Entries provided section start
import Summits.BirchSwinnertonDyer.BirchSwinnertonDyer.Theorems.GoldfeldAllTwistsTwoConverseTwinAdditiveTwoPrimesTwistSelmerPOne
import HarnessLib

set_option linter.dupNamespace false -- namespace `…BirchSwinnertonDyer.BirchSwinnertonDyer…` is the cell's (D-0017 nested layout)
set_option autoImplicit false

/-!
# Twin″ (item 19140), β cell with `q ≡ 3 (mod 8)`, `p ≡ 1 (mod 8)`, TRANCHE C5-F file T0′: the `2`-adic kills of the four classes
# `−qp, 7qp, −2qp, 14qp` of `S′ = S(84qp, −28q²p²)` for `49a1^{(−2qp)}` at `(q, p) ≡ (3, 1) (mod 8)`

Cell `bsd-goldfeld`, seat `bsd-goldfeld-s1p-c3x` (gen 14); planner RULING (ccclxxv) «CONDITIONAL TRANCHE C5-F» (formula axis of the β cell
`q ≡ 3 (8)`, `p ≡ 1 (8)`, `(p/q) = −1`), first file. `--supports stmt-BirchSwinnertonDyer-19140` as a HELPER. FACT-FREE: no print binder,
no definition, no `sorry`.

THE SHAPE. For `W = 49a1^{(−2qp)}` (model `E = ⟨0, −42qp, 0, 448q²p², 0⟩`, `E′ = ⟨0, 84qp, 0, −28q²p², 0⟩`) the kit (j321631/j321755) finds
`(S, S′) = ({1, 7}, {1, −7, 2, −14})` = `(2, 4)` on every row with `q ≡ 3 (8)`, `p ≡ 1 (8)`, type β, `(p/q) = −1`: versus cell C7
(`q ≡ 7 (8)`, F9a/F9b: `S′ = {1, −7, −qp, 7qp}`) the classes `2, −14` of `S′` now SURVIVE and `−qp, 7qp` DIE at `2`. This file supplies the
`2`-adic kills of exactly the four classes `−qp, 7qp, −2qp, 14qp` of `S′`: since `p ≡ 1 (mod 8)` and `3q ≡ 1 (mod 8)`, the landed rescaling
`isSoluble_two_of_common_factor` (`n ↦ n₀` with `n n₀ ∈ 1 + 8ℤ`: `p ↦ 1`, `q ↦ 3`) carries them to the numeric quartics
`(252; −3, 84)`, `(252; 21, −12)`, `(252; −6, 42)` (and the swap of the last), each of which dies in both `ℤ₂`-charts modulo `2⁶`
(`decide`; chart lemmas `not_isSoluble_two_of_padicInt_charts`, `padicInt_two_sq_ne_of_zmodPow` of `…TwinEvenTwistTwoAdic`) — word for
word F9a §2 (`…TwinAdditiveTwoPrimesTwistSelmerPOne`) with `q₀ = 3` in place of `q₀ = −1`.
HONEST FRAMING: local lemmas; no `BSD(W,2)` is proved; BSD is not proved by any of this; item 19140 stays open.

References: [SilvermanAEC2009] Prop. X.4.9, Example X.4.10; [Serre1973] Ch. II §3.3 Thm 4.
-/

noncomputable section

open scoped Classical

open WeierstrassCurve Literature.NumberTheory.EllipticCurves

namespace Summit.BirchSwinnertonDyer.BirchSwinnertonDyer.Theorems.GoldfeldGoodTwists

/-! ## §1 The three numeric quartics die modulo `2⁶` in both charts -/

/-- `ℤ/2⁶` keys for `(252; −3, 84)`: both charts die modulo `64`. [folklore] -/
private theorem keys_threeOne_negQP :
    (∀ T S : ZMod (2 ^ 6), S ^ 2 ≠ ((-3 : ℤ) : ZMod (2 ^ 6)) + ((252 : ℤ) : ZMod (2 ^ 6)) * T ^ 2 +
      ((84 : ℤ) : ZMod (2 ^ 6)) * T ^ 4) ∧
    (∀ T S : ZMod (2 ^ 6), S ^ 2 ≠ ((84 : ℤ) : ZMod (2 ^ 6)) + ((252 : ℤ) : ZMod (2 ^ 6)) * T ^ 2 +
      ((-3 : ℤ) : ZMod (2 ^ 6)) * T ^ 4) := by
  refine ⟨?_, ?_⟩ <;> decide +kernel

/-- `ℤ/2⁶` keys for `(252; 21, −12)`: both charts die modulo `64`. [folklore] -/
private theorem keys_threeOne_sevenQP :
    (∀ T S : ZMod (2 ^ 6), S ^ 2 ≠ ((21 : ℤ) : ZMod (2 ^ 6)) + ((252 : ℤ) : ZMod (2 ^ 6)) * T ^ 2 +
      ((-12 : ℤ) : ZMod (2 ^ 6)) * T ^ 4) ∧
    (∀ T S : ZMod (2 ^ 6), S ^ 2 ≠ ((-12 : ℤ) : ZMod (2 ^ 6)) + ((252 : ℤ) : ZMod (2 ^ 6)) * T ^ 2 +
      ((21 : ℤ) : ZMod (2 ^ 6)) * T ^ 4) := by
  refine ⟨?_, ?_⟩ <;> decide +kernel

/-- `ℤ/2⁶` keys for `(252; −6, 42)`: both charts die modulo `64`. [folklore] -/
private theorem keys_threeOne_negTwoQP :
    (∀ T S : ZMod (2 ^ 6), S ^ 2 ≠ ((-6 : ℤ) : ZMod (2 ^ 6)) + ((252 : ℤ) : ZMod (2 ^ 6)) * T ^ 2 +
      ((42 : ℤ) : ZMod (2 ^ 6)) * T ^ 4) ∧
    (∀ T S : ZMod (2 ^ 6), S ^ 2 ≠ ((42 : ℤ) : ZMod (2 ^ 6)) + ((252 : ℤ) : ZMod (2 ^ 6)) * T ^ 2 +
      ((-6 : ℤ) : ZMod (2 ^ 6)) * T ^ 4) := by
  refine ⟨?_, ?_⟩ <;> decide +kernel

/-- **Numeric kill `(252; −3, 84)`**: `w² = −3u⁴ + 252u²z² + 84z⁴` has no non-trivial `ℚ₂`-point (both charts die modulo `2⁶`).
[cite: SilvermanAEC2009, Prop. X.4.9 and Example X.4.10] -/
theorem not_isSoluble_two_normalised_negQP_threeOne :
    ¬ ((twoIsogenyQuartic 252 (-3) 84).map (Int.castRingHom ℚ_[2])).IsSoluble := by
  obtain ⟨c, c'⟩ := keys_threeOne_negQP
  exact not_isSoluble_two_of_padicInt_charts (padicInt_two_sq_ne_of_zmodPow 6 c) (padicInt_two_sq_ne_of_zmodPow 6 c')

/-- **Numeric kill `(252; 21, −12)`**: `w² = 21u⁴ + 252u²z² − 12z⁴` has no non-trivial `ℚ₂`-point (both charts die modulo `2⁶`).
[cite: SilvermanAEC2009, Prop. X.4.9 and Example X.4.10] -/
theorem not_isSoluble_two_normalised_sevenQP_threeOne :
    ¬ ((twoIsogenyQuartic 252 21 (-12)).map (Int.castRingHom ℚ_[2])).IsSoluble := by
  obtain ⟨c, c'⟩ := keys_threeOne_sevenQP
  exact not_isSoluble_two_of_padicInt_charts (padicInt_two_sq_ne_of_zmodPow 6 c) (padicInt_two_sq_ne_of_zmodPow 6 c')

/-- **Numeric kill `(252; −6, 42)`**: `w² = −6u⁴ + 252u²z² + 42z⁴` has no non-trivial `ℚ₂`-point (both charts die modulo `2⁶`).
[cite: SilvermanAEC2009, Prop. X.4.9 and Example X.4.10] -/
theorem not_isSoluble_two_normalised_negTwoQP_threeOne :
    ¬ ((twoIsogenyQuartic 252 (-6) 42).map (Int.castRingHom ℚ_[2])).IsSoluble := by
  obtain ⟨c, c'⟩ := keys_threeOne_negTwoQP
  exact not_isSoluble_two_of_padicInt_charts (padicInt_two_sq_ne_of_zmodPow 6 c) (padicInt_two_sq_ne_of_zmodPow 6 c')

/-! ## §2 The four classes `−qp, 7qp, −2qp, 14qp` of `S′ = S(84qp, −28q²p²)` at `(q, p) ≡ (3, 1) (mod 8)` -/

section Classes
variable {q p : ℕ}

/-- Engine, common-factor type: `d = pq·d₁`, `d′ = pq·e₁` ⇒ after `p ↦ 1` (`p ≡ 1 (8)`) and `q ↦ 3` (`q ≡ 3 (8)`) the class is the numeric
quartic `(3·84; 3d₁, 3e₁)`. [cite: Serre1973, Ch. II §3.3 Thm 4] -/
private theorem kill_common_threeOne (hq8 : q % 8 = 3) (hp8 : p % 8 = 1) {a d d' d₁ e₁ : ℤ}
    (ha : a = 84 * ((q : ℤ) * p)) (hd : d = p * (q * d₁)) (hd' : d' = p * (q * e₁))
    (hk : ¬ ((twoIsogenyQuartic (3 * 84) (3 * d₁) (3 * e₁)).map (Int.castRingHom ℚ_[2])).IsSoluble) :
    ¬ ((twoIsogenyQuartic a d d').map (Int.castRingHom ℚ_[2])).IsSoluble := fun h ↦ by
  have h1 := isSoluble_two_of_common_factor (n := p) (n₀ := 1) (by omega) (a₀ := 84 * q) (d₀ := q * d₁) (e₀ := q * e₁)
    (by rw [ha]; ring) hd hd' h
  exact hk (isSoluble_two_of_common_factor (n := q) (n₀ := 3) (by omega) (a₀ := 84) (d₀ := d₁) (e₀ := e₁) (by ring) (by ring)
    (by ring) h1)

/-- **Class `−qp` of `S′`** (`d′ = 28qp`), `(q, p) ≡ (3, 1) (mod 8)`: no `ℚ₂`-point. [cite: SilvermanAEC2009, Prop. X.4.9 and Example X.4.10] -/
theorem not_isSoluble_two_dual_negQP_threeOne (hq8 : q % 8 = 3) (hp8 : p % 8 = 1) {a d d' : ℤ} (ha : a = 84 * ((q : ℤ) * p))
    (hd : d = -((q : ℤ) * p)) (hd' : d' = 28 * ((q : ℤ) * p)) :
    ¬ ((twoIsogenyQuartic a d d').map (Int.castRingHom ℚ_[2])).IsSoluble :=
  kill_common_threeOne hq8 hp8 ha (d₁ := -1) (e₁ := 28) (by rw [hd]; ring) (by rw [hd']; ring)
    (by norm_num; exact not_isSoluble_two_normalised_negQP_threeOne)

/-- **Class `7qp` of `S′`** (`d′ = −4qp`), `(q, p) ≡ (3, 1) (mod 8)`: no `ℚ₂`-point. [cite: SilvermanAEC2009, Prop. X.4.9 and Example X.4.10] -/
theorem not_isSoluble_two_dual_sevenQP_threeOne (hq8 : q % 8 = 3) (hp8 : p % 8 = 1) {a d d' : ℤ} (ha : a = 84 * ((q : ℤ) * p))
    (hd : d = 7 * ((q : ℤ) * p)) (hd' : d' = -4 * ((q : ℤ) * p)) :
    ¬ ((twoIsogenyQuartic a d d').map (Int.castRingHom ℚ_[2])).IsSoluble :=
  kill_common_threeOne hq8 hp8 ha (d₁ := 7) (e₁ := -4) (by rw [hd]; ring) (by rw [hd']; ring)
    (by norm_num; exact not_isSoluble_two_normalised_sevenQP_threeOne)

/-- **Class `−2qp` of `S′`** (`d′ = 14qp`), `(q, p) ≡ (3, 1) (mod 8)`: no `ℚ₂`-point. [cite: SilvermanAEC2009, Prop. X.4.9 and Example X.4.10] -/
theorem not_isSoluble_two_dual_negTwoQP_threeOne (hq8 : q % 8 = 3) (hp8 : p % 8 = 1) {a d d' : ℤ} (ha : a = 84 * ((q : ℤ) * p))
    (hd : d = -2 * ((q : ℤ) * p)) (hd' : d' = 14 * ((q : ℤ) * p)) :
    ¬ ((twoIsogenyQuartic a d d').map (Int.castRingHom ℚ_[2])).IsSoluble :=
  kill_common_threeOne hq8 hp8 ha (d₁ := -2) (e₁ := 14) (by rw [hd]; ring) (by rw [hd']; ring)
    (by norm_num; exact not_isSoluble_two_normalised_negTwoQP_threeOne)

/-- **Class `14qp` of `S′`** (`d′ = −2qp`), `(q, p) ≡ (3, 1) (mod 8)`: no `ℚ₂`-point. [cite: SilvermanAEC2009, Prop. X.4.9 and Example X.4.10] -/
theorem not_isSoluble_two_dual_fourteenQP_threeOne (hq8 : q % 8 = 3) (hp8 : p % 8 = 1) {a d d' : ℤ} (ha : a = 84 * ((q : ℤ) * p))
    (hd : d = 14 * ((q : ℤ) * p)) (hd' : d' = -2 * ((q : ℤ) * p)) :
    ¬ ((twoIsogenyQuartic a d d').map (Int.castRingHom ℚ_[2])).IsSoluble := by
  rw [isSoluble_map_twoIsogenyQuartic_comm]
  exact not_isSoluble_two_dual_negTwoQP_threeOne hq8 hp8 ha hd' hd

end Classes

end Summit.BirchSwinnertonDyer.BirchSwinnertonDyer.Theorems.GoldfeldGoodTwists

end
Entries provided section end
◆ Exercise objective ◆
Copy each line of the entries that includes the word "omega".

◆ Result of this task ◆
  have h1 := isSoluble_two_of_common_factor (n := p) (n₀ := 1) (by omega) (a₀ := 84 * q) (d₀ := q * d₁) (e₀ := q * e₁)
  exact hk (isSoluble_two_of_common_factor (n := q) (n₀ := 3) (by omega) (a₀ := 84) (d₀ := d₁) (e₀ := e₁) (by ring) (by ring)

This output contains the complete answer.